芽休眠受激素、转录、表观遗传和生理变化的调节（综述于 Singh等人，  2017 年）。脱落酸 (ABA) 浓度在深度内休眠期间最高，生态休眠响应寒冷而降低，其趋势与赤霉素 (GAs) 相反，而细胞分裂素 (CK) 作为休眠调节剂的作用似乎是记录较少。到目前为止，在遗传水平上，一组六个串联重复的 MADS-box 基因家族转录因子，命名为 DORMANCY ASSOCIATED MADS-box 基因 (DAM1-6)，在桃基因组中被鉴定为休眠的潜在标记。 Bielenberg等人，  2008 年）。首先，DAM 基因在不断增长的( evg ) 桃突变体。evg性状在遗传上是可遗传的，并且分离为单个隐性基因（Rodriguez等人，  1994）。然后evg基因座被识别并映射到 132 kb 的基因组区域，该区域被证明在六个聚类 MADS-box 基因中的四个中被部分删除。在 e vg中，DAM1–DAM4 被物理删除，DAM5 和 DAM6 的表达水平降低（Bielenberg等人，  2004 年，2008 年）)，而在野生型桃中，DAM1、4、5 和 6 转录本在休眠释放后的花蕾中下调，并在具有不同 CR 的品种中差异表达 (Leida et al .,  2010 , 2012 )。低温被提议通过将冷依赖性 C 重复结合因子 (CBF) 直接结合到 DAM 启动子来激活 DAM 转录以诱导休眠（Saito等人，  2015 年；Niu等人，  2016 年；Zhao等人，  2018 年）。DAM 基因也在其他物种中得到鉴定，例如杨树（Ruttink等人，  2007 年）、覆盆子（Mazzitelli等人，  2007 年）和多叶大戟（Horvath等人，  2008 年）。桃的六个 DAM 基因可能起源于与拟南芥的开花过渡调节剂短营养期 (SVP) 相关的祖先，这是一种通过直接抑制 FLOWERING LOCUS T (FT) 来抑制开花的转录抑制因子（Jiménez等人，  2009 年）。在杂交白杨中，SVP 在营养芽中被描述为芽休眠的主要调节因子之一（Singh等人，  2018 年，2019 年），但 SVP 和 DAM 基因在蔷薇科中的功能作用仍有待阐明。

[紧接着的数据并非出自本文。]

import Summits.QuantumFields.YangMills.Theorems.FluctuationComparisonRegPrIntLS2BetaCurlBudgetLetter
import Summits.QuantumFields.YangMills.Theorems.FluctuationComparisonRegPrIntLS2BetaCoarseCurlJunction
import HarnessLib

/-!
# S2β · (SCT″-c)₁ (SRC-E) consumer side — «THE THREE SOURCE CLASSES READ OFF THE (BKG) BINDER»: under the station's background binder
# `∀ t ≤ K−J, ∀ p, dist1 (U(∂p)(Ū^t U₀)) ≤ θ_t := C_B·α·L^{2t}·(L⁻¹)^{2(K−J)}` the three class letters of ✓`c1Budget_of_letters` (✓p838904) ∕ ✓`Bsrc_split_le` (✓p839415)
# are INHABITED by explicit witnesses — `δ(i+1) := 2θ_i` (strict plaquette window of `Ū^i U₀`), `α(i+1) := (((d+2)L)²∕4)·θ_i` (its (0.4) loop variables),
# `αp μ ν (i+1) := θ_{i+1} = L²·θ_i` (the plaquettes of `Ū^{i+1} U₀ = avgFun ℰ (Ū^i U₀)`) — with the class relations `δ ≤ Θ`, `α ≤ kα·Θ`, `ᾱp ≤ kp·Θ` of
# ✓`srcCoeff_le_class` (px10 g26 (i)) at `Θ_i := 2θ_i`, `kα := ((d+2)L)²∕4`, `kp := L²`, and the two window guards from ONE smallness `(((d+2)L)²∕4)·C_B·α ≤ 1∕24 ∧ < δ_SU`.

Cell `ym3-torus` (YM ladder rung R3 = continuum `SU(2)` Yang–Mills on the three-torus at fixed lattice data — a RUNG: NOT d = 4, NOT infinite volume, NOT a mass gap,
NOT Clay).  Width seat `ym-ust-20520-w4` (gen 29); crux `stmt-QuantumFields-20520`, LINE g18-1 S2β; px10 g26's (SRC-E) SPEC (2026-09-01T00:49:48Z) piece (i), CONSUMER side
(px10 g26 01:13:07Z: «class relations `δ(i+1) ≤ θ_i`, `α(i+1) ≤ kα·θ_i`, `ᾱp(i+1) ≤ kp·θ_i` — named, not priced here»).
`--kind proof --supports stmt-QuantumFields-20520 --as helper`, count-neutral, DEFINITION-FREE (0 `def`, 0 `instance`, 0 `notation`, 0 `sorry`, default heartbeats).

WHAT IS PROVED (sorry-free; (BKG) is a HYPOTHESIS binder, copied BYTE FOR BYTE from ✓`supTowerLetter_of_liftLadderLetter''`).
* §1 the three letters under any STRICT envelope `Θ` of the background classes (`θ_i < Θ_i`): ★`plaqSmall_iter_of_bkg` (`PlaqSmall (Θ i) (Ū^i U₀)`),
  ★`dist1_loopHol_iter_le_of_bkg` (`dist1 (loopHol (Ū^i U₀) c ι) ≤ (((d+2)L)²∕4)·θ_i`, lit ✓`dist1_loopHol_le'`), ★`dist1_holAt_plaqWord_iter_le_of_bkg`
  (`dist1 (holAt (avgFun ℰ (Ū^i U₀)) (walk y′ [μ⁺,ν⁺,μ̄,ν̄])) ≤ θ_{i+1}`, ✓`holAt_walk_plaq_eq_plaqHol` + `Ū^{i+1} = avgFun ℰ (Ū^i)` (rfl)).
* §2 the arithmetic of the classes: ★`bkgClass_nonneg`, ★`bkgClass_lt_two_mul` (`θ_i < 2θ_i` for `0 < C_B·α`, `0 < L`), ★`bkgClass_le_base` (`θ_i ≤ C_B·α` for `i ≤ K−J`, `1 ≤ L`),
  ★`bkgClass_succ_eq` (`θ_{i+1} = L²·θ_i`).
* §3 ★★★`exists_srcClasses_of_bkg`: ONE ∃-package `∃ α δ αp ᾱp` whose conjuncts are ✓`c1Budget_of_letters`'s binders `hα`, `hα24`, `hαδ`, `hα0`, `hδ`, `hUs`, `hαp0`, `hαp`
  VERBATIM, ✓`Bsrc_split_le`'s `hδ0`∕`hαpb`, and the three class relations at `Θ_i := 2·C_B·α·L^{2i}·(L⁻¹)^{2(K−J)}` with `kα := ((d+2)L)²∕4`, `kp := L²` —
  and ★★★`exists_srcClasses_of_bkg'`: the same with the relations in the EXACT `hδ`∕`hα`∕`hαp` binder shapes of the (SRC-E) assembly `Elin_le_purse` (px10 g26 f75d22d3:
  `θ_i := Cθ·L^{2i} ∕ L^{2(K−J)}`, any `Cθ ≥ 2·C_B·α`, `kα := ((d+2)L)²∕4`, `kp := L²`) — so the c₁ column's linear energy is priced with NO class letter left.

HONEST SCOPE.  Bookkeeping over the (BKG) HYPOTHESIS binder (lattice Stokes for the (0.4) loop words, [Balaban1985Averaging] (19)–(20) p.21; the small-field window
[Balaban1987RG1] (0.18) p.255); nothing of Bałaban's renormalisation-group analysis is asserted or proved; (BKG) itself, (L2-TOWER), (REG), (SUP-DECAY)₀ are NOT here;
GAP♯∘ (`stub_uniformFibreGapOrbit`, registry 3732b7df UNTOUCHED, 0∕5), S2β, the five registered stubs, crux 20520, 19936, 19200 and `YM3TorusSU2` are NOT proved; no
registered stub is closed; rung R3 — NOT d = 4, NOT infinite volume, NOT a mass gap, NOT Clay; the Yang–Mills mass gap is NOT proved.
-/

set_option autoImplicit false

open scoped Matrix.Norms.L2Operator

namespace Summit.QuantumFields.YangMills.Theorems.FluctuationComparisonRegPrIntLS2BetaSourceClassesOfBkg

open Literature.MathematicalPhysics.QuantumFieldTheory.Balaban1983to89
open Literature.MathematicalPhysics.QuantumFieldTheory.Balaban1983to89.T4Continuum
open Literature.MathematicalPhysics.QuantumFieldTheory.Balaban1983to89.T3ContinuumYM3Torus
open Literature.MathematicalPhysics.QuantumFieldTheory.Balaban1983to89.T3UnitLawDensityEML (ℰp)
open Literature.MathematicalPhysics.QuantumFieldTheory.Balaban1983to89.BlockAveraging (Idx blockAvg avgFun loopHol)
open Literature.MathematicalPhysics.QuantumFieldTheory.Balaban1983to89.ExpMeanLog (expMeanLogSU deltaSU)
open Literature.MathematicalPhysics.QuantumFieldTheory.Balaban1983to89.BlockAveragingEMLProp2 (dist1_loopHol_le')
open Summit.QuantumFields.YangMills.Theorems.FluctuationComparisonRegPrIntLS2BetaCoarseCurlJunction (holAt_walk_plaq_eq_plaqHol)

variable (F : T3Family)

/-! ## §1 The three letters under a strict envelope of the background classes -/

section Letters

variable {J K : ℕ} (U₀ : GaugeField (F.P K) 0 (Matrix.specialUnitaryGroup (Fin 2) ℂ)) (C_B α : ℝ)

/-- ★ **STRICT PLAQUETTE WINDOW OF THE BACKGROUND TOWER**: under (BKG), every strict envelope `Θ_i > θ_i := C_B·α·L^{2i}·(L⁻¹)^{2(K−J)}` is a `PlaqSmall` window of `Ū^i U₀`
(`i < K − J`) — ✓`c1Budget_of_letters`'s `hUs` with `δ(i+1) := Θ_i`. [cite: Balaban1987RG1, (0.18) p.255] -/
theorem plaqSmall_iter_of_bkg
    (hBKG : ∀ t, t ≤ K - J → ∀ p : Plaq (F.P K) t,
      dist1 (GaugeField.plaqHol (Averaging.iter (fun k => BlockAveraging.blockAvg (P := F.P K) (j := k) ℰp) t U₀) p) ≤
        C_B * α * (F.L : ℝ) ^ (2 * t) * ((F.L : ℝ)⁻¹) ^ (2 * (K - J)))
    (Θ : ℕ → ℝ) (hΘ : ∀ i, i < K - J → C_B * α * (F.L : ℝ) ^ (2 * i) * ((F.L : ℝ)⁻¹) ^ (2 * (K - J)) < Θ i) :
    ∀ i, i < K - J → PlaqSmall (Θ i) (Averaging.iter (fun k => BlockAveraging.blockAvg (P := F.P K) (j := k) ℰp) i U₀) :=
  fun i hi p => (hBKG i hi.le p).trans_lt (hΘ i hi)

/-- ★ **THE (0.4) LOOP VARIABLES OF THE BACKGROUND TOWER ARE PLAQUETTE-CLASS**: under (BKG) (`C_B, α ≥ 0`), for `i < K − J`, every loop variable of `Ū^i U₀` at a
coarse bond `c` satisfies `dist1 ≤ (((d+2)L)²∕4)·θ_i` (closed words of length `≤ (d+2)L`, lattice Stokes lit ✓`dist1_loopHol_le'`) — ✓`c1Budget_of_letters`'s `hα` with
`α(i+1) := (((d+2)L)²∕4)·θ_i`. [cite: Balaban1985Averaging, (19)-(20) p.21] -/
theorem dist1_loopHol_iter_le_of_bkg (hCB : 0 ≤ C_B) (hα : 0 ≤ α)
    (hBKG : ∀ t, t ≤ K - J → ∀ p : Plaq (F.P K) t,
      dist1 (GaugeField.plaqHol (Averaging.iter (fun k => BlockAveraging.blockAvg (P := F.P K) (j := k) ℰp) t U₀) p) ≤
        C_B * α * (F.L : ℝ) ^ (2 * t) * ((F.L : ℝ)⁻¹) ^ (2 * (K - J))) :
    ∀ i, i < K - J → ∀ (c : PBond (F.P K) (i + 1)) (ι : Idx (F.P K)),
      dist1 (loopHol (Averaging.iter (fun k => BlockAveraging.blockAvg (P := F.P K) (j := k) ℰp) i U₀) c ι) ≤
        ((((F.P K).d + 2) * (F.P K).L : ℕ) : ℝ) ^ 2 / 4 * (C_B * α * (F.L : ℝ) ^ (2 * i) * ((F.L : ℝ)⁻¹) ^ (2 * (K - J))) :=
  fun i hi c ι => dist1_loopHol_le' (by positivity) (fun q => hBKG i hi.le q) c ι

/-- ★ **THE PLAQUETTES OF THE NEXT BACKGROUND LEVEL**: under (BKG), for `μ < ν`, `i < K − J` and a level-`(i+1)` site `y′`, the holonomy of `avgFun ℰ (Ū^i U₀) = Ū^{i+1} U₀`
(rfl) along the plaquette word `[μ⁺, ν⁺, μ̄, ν̄]` from `y′` IS the plaquette variable at `(y′; μ, ν)` (✓`holAt_walk_plaq_eq_plaqHol`), hence `≤ θ_{i+1}` —
✓`c1Budget_of_letters`'s `hαp` with `αp μ ν (i+1) := θ_{i+1}`. [cite: Balaban1985Averaging, (9) p.19; Balaban1987RG1, (0.18) p.255] -/
theorem dist1_holAt_plaqWord_iter_le_of_bkg
    (hBKG : ∀ t, t ≤ K - J → ∀ p : Plaq (F.P K) t,
      dist1 (GaugeField.plaqHol (Averaging.iter (fun k => BlockAveraging.blockAvg (P := F.P K) (j := k) ℰp) t U₀) p) ≤
        C_B * α * (F.L : ℝ) ^ (2 * t) * ((F.L : ℝ)⁻¹) ^ (2 * (K - J))) :
    ∀ μ ν : Fin (F.P K).d, μ < ν → ∀ i, i < K - J → ∀ y' : Site (F.P K) (i + 1),
      dist1 (holAt (avgFun (expMeanLogSU (n := Fin 2)) (Averaging.iter (fun k => BlockAveraging.blockAvg (P := F.P K) (j := k) ℰp) i U₀))
        (walk y' [((μ, true) : Letter (F.P K).d), (ν, true), (μ, false), (ν, false)])) ≤
        C_B * α * (F.L : ℝ) ^ (2 * (i + 1)) * ((F.L : ℝ)⁻¹) ^ (2 * (K - J)) := by
  intro μ ν hμν i hi y'
  rw [holAt_walk_plaq_eq_plaqHol _ y' hμν]
  exact hBKG (i + 1) (by omega) ⟨y', μ, ν, hμν⟩

end Letters

/-! ## §2 The arithmetic of the background classes `θ_i := C_B·α·L^{2i}·(L⁻¹)^{2(K−J)}` -/

section Arithmetic

variable {J K : ℕ} (C_B α : ℝ)

/-- ★ `0 ≤ θ_i` for `C_B, α ≥ 0`. [folklore] -/
theorem bkgClass_nonneg (hCB : 0 ≤ C_B) (hα : 0 ≤ α) (i : ℕ) :
    0 ≤ C_B * α * (F.L : ℝ) ^ (2 * i) * ((F.L : ℝ)⁻¹) ^ (2 * (K - J)) := by positivity

/-- ★ `θ_i < 2·θ_i` as soon as `0 < C_B·α` and `0 < L` (the strictness the `PlaqSmall` window needs). [folklore] -/
theorem bkgClass_lt_two_mul (hpos : 0 < C_B * α) (hL : 0 < (F.L : ℝ)) (i : ℕ) :
    C_B * α * (F.L : ℝ) ^ (2 * i) * ((F.L : ℝ)⁻¹) ^ (2 * (K - J)) < 2 * (C_B * α * (F.L : ℝ) ^ (2 * i) * ((F.L : ℝ)⁻¹) ^ (2 * (K - J))) :=
  lt_two_mul_self (by positivity)

/-- ★ `θ_i ≤ C_B·α` for `i ≤ K − J` and `1 ≤ L` (`L^{2i}·L^{−2(K−J)} ≤ 1`) — so ONE smallness of `C_B·α` guards every level. [folklore] -/
theorem bkgClass_le_base (hCB : 0 ≤ C_B) (hα : 0 ≤ α) (hL : 1 ≤ (F.L : ℝ)) {i : ℕ} (hi : i ≤ K - J) :
    C_B * α * (F.L : ℝ) ^ (2 * i) * ((F.L : ℝ)⁻¹) ^ (2 * (K - J)) ≤ C_B * α := by
  have hL0 : 0 < (F.L : ℝ) := by linarith
  have h1 : (F.L : ℝ) ^ (2 * i) * ((F.L : ℝ)⁻¹) ^ (2 * (K - J)) ≤ 1 := by
    rw [inv_pow, ← div_eq_mul_inv, div_le_one (pow_pos hL0 _)]
    exact pow_le_pow_right₀ hL (by omega)
  calc C_B * α * (F.L : ℝ) ^ (2 * i) * ((F.L : ℝ)⁻¹) ^ (2 * (K - J))
      = C_B * α * ((F.L : ℝ) ^ (2 * i) * ((F.L : ℝ)⁻¹) ^ (2 * (K - J))) := by ring
    _ ≤ C_B * α * 1 := mul_le_mul_of_nonneg_left h1 (mul_nonneg hCB hα)
    _ = C_B * α := mul_one _

/-- ★ `θ_{i+1} = L²·θ_i` (one block step costs two powers of `L`). [folklore] -/
theorem bkgClass_succ_eq (i : ℕ) :
    C_B * α * (F.L : ℝ) ^ (2 * (i + 1)) * ((F.L : ℝ)⁻¹) ^ (2 * (K - J)) =
      (F.L : ℝ) ^ 2 * (C_B * α * (F.L : ℝ) ^ (2 * i) * ((F.L : ℝ)⁻¹) ^ (2 * (K - J))) := by
  rw [show 2 * (i + 1) = 2 * i + 2 by ring, pow_add]; ring

/-- ★ `2θ_i ≤ Cθ·L^{2i} ∕ L^{2(K−J)}` whenever `2·C_B·α ≤ Cθ` — the envelope `Θ_i := 2θ_i` dominated by the ONE-CONSTANT class `Cθ·L^{2i} ∕ L^{2(K−J)}` that the (SRC-E)
assembly `Elin_le_purse` prints (px10 g26 SIGNATURE f75d22d3, 2026-09-01T01:19:29Z; `(L⁻¹)^{n} = (L^{n})⁻¹`). [folklore] -/
theorem two_mul_bkgClass_le_of_le {Cθ : ℝ} (hCθ : 2 * (C_B * α) ≤ Cθ) (i : ℕ) :
    2 * (C_B * α * (F.L : ℝ) ^ (2 * i) * ((F.L : ℝ)⁻¹) ^ (2 * (K - J))) ≤ Cθ * (F.L : ℝ) ^ (2 * i) / (F.L : ℝ) ^ (2 * (K - J)) := by
  rw [inv_pow, div_eq_mul_inv]
  have h0 : 0 ≤ (F.L : ℝ) ^ (2 * i) * ((F.L : ℝ) ^ (2 * (K - J)))⁻¹ := by positivity
  calc 2 * (C_B * α * (F.L : ℝ) ^ (2 * i) * ((F.L : ℝ) ^ (2 * (K - J)))⁻¹)
      = (2 * (C_B * α)) * ((F.L : ℝ) ^ (2 * i) * ((F.L : ℝ) ^ (2 * (K - J)))⁻¹) := by ring
    _ ≤ Cθ * ((F.L : ℝ) ^ (2 * i) * ((F.L : ℝ) ^ (2 * (K - J)))⁻¹) := mul_le_mul_of_nonneg_right hCθ h0
    _ = Cθ * (F.L : ℝ) ^ (2 * i) * ((F.L : ℝ) ^ (2 * (K - J)))⁻¹ := by ring

end Arithmetic

/-! ## §3 The package: `c1Budget_of_letters`' class binders inhabited from (BKG), with the class relations at `Θ_i := 2θ_i` -/

section Package

variable {J K : ℕ} (U₀ : GaugeField (F.P K) 0 (Matrix.specialUnitaryGroup (Fin 2) ℂ)) (C_B α : ℝ)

已经在蔷薇科果树中研究了表观遗传和染色质调控在 DAM 基因和芽休眠中的作用。在初冬的甜樱桃花蕾中观察到 DNA 甲基化模式变异 (Rothkegel et al .,  2020 )。此外，观察到 DAM 基因受染色质调控 (Jimenéz et al .,  2012 ; Leida et al . ,  2012 ; Niu et al .,  2016 )). Zhu等人分别考虑春化和冬芽休眠期间 AtFLC 基因座和 DAM 基因座染色质动力学之间可能存在的共性，研究了内休眠和生态休眠期间桃花蕾中 H3K4me3 和 H3K27me3 等染色质标记的分布. （2020 年）。他们表明，随着冷却后随之而来的温暖温度，五种 DAM 的表达保持稳定不变，并且这种调节状态与 sRNA 表达、H3K27me3 和 CHH 甲基化的强劲增加相关，这在 DAM4 中尤为明显。

花发育跨越四个季节的落叶乔木的花芽休眠和开花时间的调控仍然需要更全面的研究。了解是什么调节了花蕾休眠期间发生的生理事件并控制了 CR 的实现，这在全球变暖的背景下尤为重要。事实上，近年来在较温和的地区，树上的桃花芽并不总是满足其 CR 以完成发育。

在这项研究中，我们将注意力集中在桃子冬季花芽的发育上。为了解芽发育进程是如何被调控的，我们将细胞学、表观遗传学和染色质全基因组数据与转录输出相结合，以全面了解低温积累过程中花发育所涉及的主要调控途径。为实现这一目标，我们将寒冷季节花蕾状态的范式视图从休眠状态更改为非休眠状态。我们的研究结果支持这样的假设，即在桃花蕾中，低温积累允许完成花的分化。